A sizable group of the loans were originated during the U.S. housing boom. Mortgage giants Fannie Mae and Freddie Mac bought mortgage loans from banks like Citigroup in the run-up to the financial crisis. Fannie and Freddie teetered as the loans went bad, and they were effectively nationalized in 2008. The government has spent billions to keep Fannie and Freddie afloat.
Fannie and Freddie have since said that the banks misled them by not telling them the true condition of the mortgages they were buying. For several years, they have been demanding that the banks repurchase the mortgages.
The agreement between Citigroup and Fannie Mae covers claims for breaches of representations and warranties on 3.7 million loans. The deal doesn't release Citigroup's liability for servicing and other ongoing contractual obligations for the loans.
Citigroup said that it is also still liable for a group of less than 12,000 loans originated between 2000 and 2012, including loans sold with a performance guaranty or under special credit enhancement programs.
The bank anticipates a $245 million residential mortgage reserve for its second quarter, consistent with reserves from recent quarters. Citigroup will report its quarterly results on July 15.
The New York company said it has adequate reserves for loans not covered by the agreement.

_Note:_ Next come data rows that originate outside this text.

/-! ## §3 ★★★ The pure `LINE`-iterate versus the engine functional, from the tower's geometric sizes -/

/-- ★★★ **`S_k` VERSUS THE ENGINE'S `A^{U₀}` FROM GEOMETRIC LEVEL SIZES, k-UNIFORM CONSTANTS.**  Tower `Ū₀^{(j)}`, `k ≤ m + K`; per-level loop sizes
`dist1(W^{(j)}_i(c)) ≤ C_a·ε·L^{2j}/L^{2k}` (`j < k`; e.g. from `PlaqSmall (εL^{−2k}) U₀` by ★routeR-w2's `tower_plaq_lt` ∘ `dist1_loopHol_le'` with `C_a = ((d+2)L)²/2`), `C_aε ≤ 1/6`,
`C_aε < δ_N`, and `PlaqSmall δ U₀`.  Then for the pure `LINE` family `S` along the tower:
`Σ_c‖S k c − (L^k)^{−d}·Ad_{g_c}A^{U₀}_cY‖² ≤ ((2Eε + ((2(d+2)·L·L^k + (2d+1)L^k)²/2)δ)·(L^k)^{−d})²·((L^k)^d·L^k)·L^k·Σ_b‖Y_b‖²` with `E = (d+2)L·(2C_a/(L(L−1)))/(L²−1)`.
[cite: Balaban1985BackgroundPropagators, Thm 3.11 p.416; Balaban1984PropagatorsI, (1.18) p.20] -/
theorem sum_normSq_lineIter_sub_engine_le_of_tower {k : ℕ} (hk : k ≤ P.m + P.K) (U₀ : GaugeField P 0 (Matrix.specialUnitaryGroup (Fin n) ℂ))
    (Y : PBond P 0 → Matrix (Fin n) (Fin n) ℂ) {Ca ε δ : ℝ} (hCa : 0 ≤ Ca) (hε : 0 ≤ ε) (hδ : 0 ≤ δ) (hU : PlaqSmall δ U₀)
    (hα : ∀ j < k, ∀ (c : PBond P (j + 1)) (i : Idx P),
        dist1 (loopHol (Averaging.iter (fun i => blockAvg (P := P) (j := i) (expMeanLogSU (n := Fin n))) j U₀) c i) ≤ Ca * ε * ((P.L : ℝ) ^ (2 * j) / (P.L : ℝ) ^ (2 * k)))
    (h6 : Ca * ε ≤ 1 / 6) (hN : Ca * ε < deltaSU (Fin n))
    (S : (k : ℕ) → PBond P k → Matrix (Fin n) (Fin n) ℂ) (hS0 : ∀ b, S 0 b = Y b)
    (hSs : ∀ (k : ℕ) (c : PBond P (k + 1)), S (k + 1) c
      = ((Fintype.card (Idx P) : ℂ))⁻¹ • ∑ i : Idx P,
          ((holAt (Averaging.iter (fun i => blockAvg (P := P) (j := i) (expMeanLogSU (n := Fin n))) k U₀) (walk (emb c.src) (stairWord i.2.1 (off i.1))) :
              Matrix.specialUnitaryGroup (Fin n) ℂ) : Matrix (Fin n) (Fin n) ℂ) *
            covWalkSum (Averaging.iter (fun i => blockAvg (P := P) (j := i) (expMeanLogSU (n := Fin n))) k U₀) (S k)
              (walk (walkEnd (emb c.src) (stairWord i.2.1 (off i.1))) (List.replicate P.L (c.dir, true))) *
          star ((holAt (Averaging.iter (fun i => blockAvg (P := P) (j := i) (expMeanLogSU (n := Fin n))) k U₀) (walk (emb c.src) (stairWord i.2.1 (off i.1))) :
              Matrix.specialUnitaryGroup (Fin n) ℂ) : Matrix (Fin n) (Fin n) ℂ)) :
    ∑ c : PBond P k, ‖S k c - (((P.L : ℂ) ^ k) ^ P.d)⁻¹ •
        (((holAt U₀ (walk (embIter k c.src) (treeWord fun _ : Fin P.d => -(((P.L ^ k - 1) / 2 : ℕ) : ℤ))) : Matrix.specialUnitaryGroup (Fin n) ℂ) : Matrix (Fin n) (Fin n) ℂ)
          * (∑ r : Fin P.d → Fin (P.L ^ k), ∑ s ∈ Finset.range (P.L ^ k),
              conjR (holT (unitsField (toUField U₀)) (Site.fibreSite 0 k c.src fun _ => ⟨0, pow_pos P.L_pos k⟩) (treeWord fun ν => ((r ν : ℕ) : ℤ))
                  * holT (unitsField (toUField U₀)) (Site.fibreSite 0 k c.src r) (List.replicate s (c.dir, true)))
                (Y ⟨(fun z : Site P 0 => z.shift c.dir)^[s] (Site.fibreSite 0 k c.src r), c.dir⟩))
          * star (((holAt U₀ (walk (embIter k c.src) (treeWord fun _ : Fin P.d => -(((P.L ^ k - 1) / 2 : ℕ) : ℤ))) : Matrix.specialUnitaryGroup (Fin n) ℂ) :
              Matrix (Fin n) (Fin n) ℂ)))‖ ^ 2
      ≤ ((2 * (((((P.d + 2) * P.L : ℕ) : ℝ)) * (2 * Ca / ((P.L : ℝ) * ((P.L : ℝ) - 1))) / ((P.L : ℝ) ^ 2 - 1)) * ε
            + ((((2 * ((P.d + 2) * P.L) * P.L ^ k + (2 * P.d + 1) * P.L ^ k : ℕ) : ℝ)) ^ 2 / 2) * δ) * (((P.L : ℝ) ^ k) ^ P.d)⁻¹) ^ 2
          * ((((P.L : ℝ) ^ k) ^ P.d * (P.L : ℝ) ^ k) * (P.L : ℝ) ^ k) * ∑ b : PBond P 0, ‖Y b‖ ^ 2 := by
  have hL2 : (2 : ℝ) ≤ P.L := by exact_mod_cast P.hL.2
  have hL2n : 2 ≤ P.L := P.hL.2
  -- the per-level sizes and the dominating recursion families (no definitions: local recursions)
  let a : ℕ → ℝ := fun j => Ca * ε * ((P.L : ℝ) ^ (2 * j) / (P.L : ℝ) ^ (2 * k))
  let θ : ℕ → ℝ := fun j => Nat.rec 0 (fun j θj => 2 * a j + P.L * θj) j
  let η : ℕ → ℝ := fun j => Nat.rec 0 (fun j ηj => (((P.d + 2) * P.L : ℕ) : ℝ) * θ j + ηj) j
  let len : ℕ → ℕ := fun j => Nat.rec 0 (fun j lj => P.L ^ j * ((P.d + 2) * P.L) + lj) j
  let H : ℕ → ℕ := fun j => (P.L ^ j - 1) / 2
  have hθ0 : θ 0 = 0 := rfl
  have hθs : ∀ j, θ (j + 1) = 2 * a j + P.L * θ j := fun _ => rfl
  have hη0 : η 0 = 0 := rfl
  have hηs : ∀ j, η (j + 1) = (((P.d + 2) * P.L : ℕ) : ℝ) * θ j + η j := fun _ => rfl
  have hlen0 : len 0 = 0 := rfl
  have hlens : ∀ j, len (j + 1) = P.L ^ j * ((P.d + 2) * P.L) + len j := fun _ => rfl
  have hH0 : H 0 = 0 := by simp [H]
  have hHs : ∀ j, H (j + 1) = (P.L - 1) / 2 * P.L ^ j + H j := fun j => half_pow_succ_sub_one j
  -- sizes: nonnegative, ≤ C_aε (so ≤ 1/6 and < δ_N)
  have hx0 : ∀ j, 0 ≤ (P.L : ℝ) ^ (2 * j) / (P.L : ℝ) ^ (2 * k) := fun j => by positivity
  have hxs : ∀ j, (P.L : ℝ) ^ (2 * (j + 1)) / (P.L : ℝ) ^ (2 * k) = (P.L : ℝ) ^ 2 * ((P.L : ℝ) ^ (2 * j) / (P.L : ℝ) ^ (2 * k)) := fun j => by
    rw [show 2 * (j + 1) = 2 * j + 2 by ring, pow_add]; ring
  have ha0 : ∀ j, 0 ≤ a j := fun j => by positivity
  have hale : ∀ j < k, a j ≤ Ca * ε := by
    intro j hj
    have hx1 : (P.L : ℝ) ^ (2 * j) / (P.L : ℝ) ^ (2 * k) ≤ 1 := by
      rw [div_le_one (by positivity)]
      exact pow_le_pow_right₀ (by linarith) (by omega)
    calc a j = Ca * ε * ((P.L : ℝ) ^ (2 * j) / (P.L : ℝ) ^ (2 * k)) := rfl
      _ ≤ Ca * ε * 1 := mul_le_mul_of_nonneg_left hx1 (by positivity)
      _ = Ca * ε := mul_one _
  -- θ ≥ 0 and the recursion (in)equalities
  have hθnn : ∀ j, 0 ≤ θ j := by
    intro j; induction j with
    | zero => exact le_rfl
    | succ j ih => rw [hθs]; have := ha0 j; positivity
  -- closed-form bounds
  have hθb := theta_bound hL2 hCa hε a (fun j => (P.L : ℝ) ^ (2 * j) / (P.L : ℝ) ^ (2 * k)) θ hx0 hxs (fun j => le_rfl) hθ0 hθs
  have hD0 : 0 ≤ 2 * Ca / ((P.L : ℝ) * ((P.L : ℝ) - 1)) := by have : (0:ℝ) < (P.L : ℝ) - 1 := by linarith
                                                              positivity
  have hηb := eta_bound hL2 (M := (((P.d + 2) * P.L : ℕ) : ℝ)) (Nat.cast_nonneg _) hD0 hε
    (fun j => (P.L : ℝ) ^ (2 * j) / (P.L : ℝ) ^ (2 * k)) θ η hx0 hxs hθb hη0 hηs
  have hlenb := len_bound hL2n len hlen0 hlens
  -- the representation
  obtain ⟨Ω, hΩ, τ, ρ, t, W, h1, h2, h3, h4, h5, h6'⟩ := exists_lineIter_repr U₀ Y S hS0 hSs a θ η len H hθnn (fun j => (hθs j).le) le_rfl
    (fun j => (hηs j).le) (fun j => (hlens j).le) hH0 hHs k hk hα (fun j hj => (hale j hj).trans h6) (fun j hj => (hale j hj).trans_lt hN)
  -- the invariant at `H k = (L^k−1)/2`, `η := η k ≤ Eε`, `Λ := len k ≤ 2(d+2)L·L^k`
  have hηk : η k ≤ ((((P.d + 2) * P.L : ℕ) : ℝ)) * (2 * Ca / ((P.L : ℝ) * ((P.L : ℝ) - 1))) / ((P.L : ℝ) ^ 2 - 1) * ε := by
    have h := hηb k
    have hx1 : (P.L : ℝ) ^ (2 * k) / (P.L : ℝ) ^ (2 * k) = 1 := div_self (by positivity)
    rw [hx1, mul_one] at h
    exact h
  have hηnn : 0 ≤ η k := by
    have : ∀ j, 0 ≤ η j := by
      intro j; induction j with
      | zero => exact le_rfl
      | succ j ih => rw [hηs]; have := hθnn j; positivity
    exact this k
  have hmain := sum_normSq_lineIter_sub_engine_le hk U₀ Y hδ hU (S k) τ ρ t W hηnn (Λ := 2 * ((P.d + 2) * P.L) * P.L ^ k) h1 h2 h3
    (fun c ω => (h4 c ω).trans (hlenb k)) h5 h6'
  refine hmain.trans ?_
  -- monotonicity of the constant in `η`
  have hS0 : 0 ≤ ((((P.L : ℝ) ^ k) ^ P.d * (P.L : ℝ) ^ k) * (P.L : ℝ) ^ k) * ∑ b : PBond P 0, ‖Y b‖ ^ 2 := by positivity
  have hc1 : 0 ≤ (2 * η k + ((((2 * ((P.d + 2) * P.L) * P.L ^ k + (2 * P.d + 1) * P.L ^ k : ℕ) : ℝ)) ^ 2 / 2) * δ) * (((P.L : ℝ) ^ k) ^ P.d)⁻¹ := by positivity
  have hc2 : (2 * η k + ((((2 * ((P.d + 2) * P.L) * P.L ^ k + (2 * P.d + 1) * P.L ^ k : ℕ) : ℝ)) ^ 2 / 2) * δ) * (((P.L : ℝ) ^ k) ^ P.d)⁻¹
      ≤ (2 * (((((P.d + 2) * P.L : ℕ) : ℝ)) * (2 * Ca / ((P.L : ℝ) * ((P.L : ℝ) - 1))) / ((P.L : ℝ) ^ 2 - 1)) * ε
          + ((((2 * ((P.d + 2) * P.L) * P.L ^ k + (2 * P.d + 1) * P.L ^ k : ℕ) : ℝ)) ^ 2 / 2) * δ) * (((P.L : ℝ) ^ k) ^ P.d)⁻¹ :=
    mul_le_mul_of_nonneg_right (by linarith) (by positivity)
  have := mul_le_mul (pow_le_pow_left₀ hc1 hc2 2) le_rfl hS0 (by positivity)
  simpa only [mul_assoc] using this
import Summits.HubbardSuperconductivity.HubbardSuperconductivity.Theorems.AnisotropyChordTransferFibre3FinXBSym

/-!
# Route `AnisotropyChord` / H0 rotor rung: FIN combined (rows `N₁` + C) certificate at `L = 19` — cell facts, part `ea`

Kernel facts `xbcCellAny 19 (49/50) 20 la lb (c, bn) = true` (via the symmetric-table evaluator `xbcCellAnyW` of `…FinXBSym`: `rw [← xbcCellAnyW_eq]; decide +kernel`, zero data) for 1 λ-cells of the per-`L` cover
(`…FinXCCover.xbcCheck`; cell design: p3 g6 (g5 generator) scratch `xbc_design.py`, mirrors `xb_mirror.py`/`xc_mirror.py`); assembled in `…FinXBCNineteen`.
Prover seat `hubbard-h0-rotor-p3` g5; helper for piece A = stmt-HubbardSuperconductivity-23918 of rung 19089 (`--supports`, helper class).
WHAT THIS IS NOT: nothing here proves superconductivity in the Hubbard model (rotor TARGET as worded stays FALSE, g15 verdict); kernel facts for the FIN certificate of two hypotheses (rows `N₁`, C) of ONE conditional reduction.  Tree imports only; no sorry, no new axioms.
-/

set_option linter.dupNamespace false

namespace Summit.HubbardSuperconductivity.HubbardSuperconductivity.Theorems.AnisotropyChord.Transfer.Fibre3

namespace FinXB

set_option maxHeartbeats 4000000 in
/-- kernel fact: cell 144 at `L = 19` (certified, c = (1/2 : ℚ), b = 29/20). [folklore] -/
theorem xbc19_144 : xbcCellAny 19 (49/50 : ℚ) 20 5342513242110400 5476076073163161 ((1/2 : ℚ), (29 : ℕ)) = true := by
  rw [← xbcCellAnyW_eq]
  decide +kernel

end FinXB

end Summit.HubbardSuperconductivity.HubbardSuperconductivity.Theorems.AnisotropyChord.Transfer.Fibre3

Citigroup Inc. said Monday that it will continue to work with Fannie Mae on buying back any mortgage loans sold to the government-controlled mortgage agency that don't meet its requirements.
Fannie Mae Executive Vice President and General Counsel Bradley Lerman said in a statement that the agency continues to work on resolving repurchase requests with other lenders.
In January, Bank of America reached an $11.6 billion settlement with Fannie Mae to settle claims resulting from mortgage-backed investments that soured during the housing crash.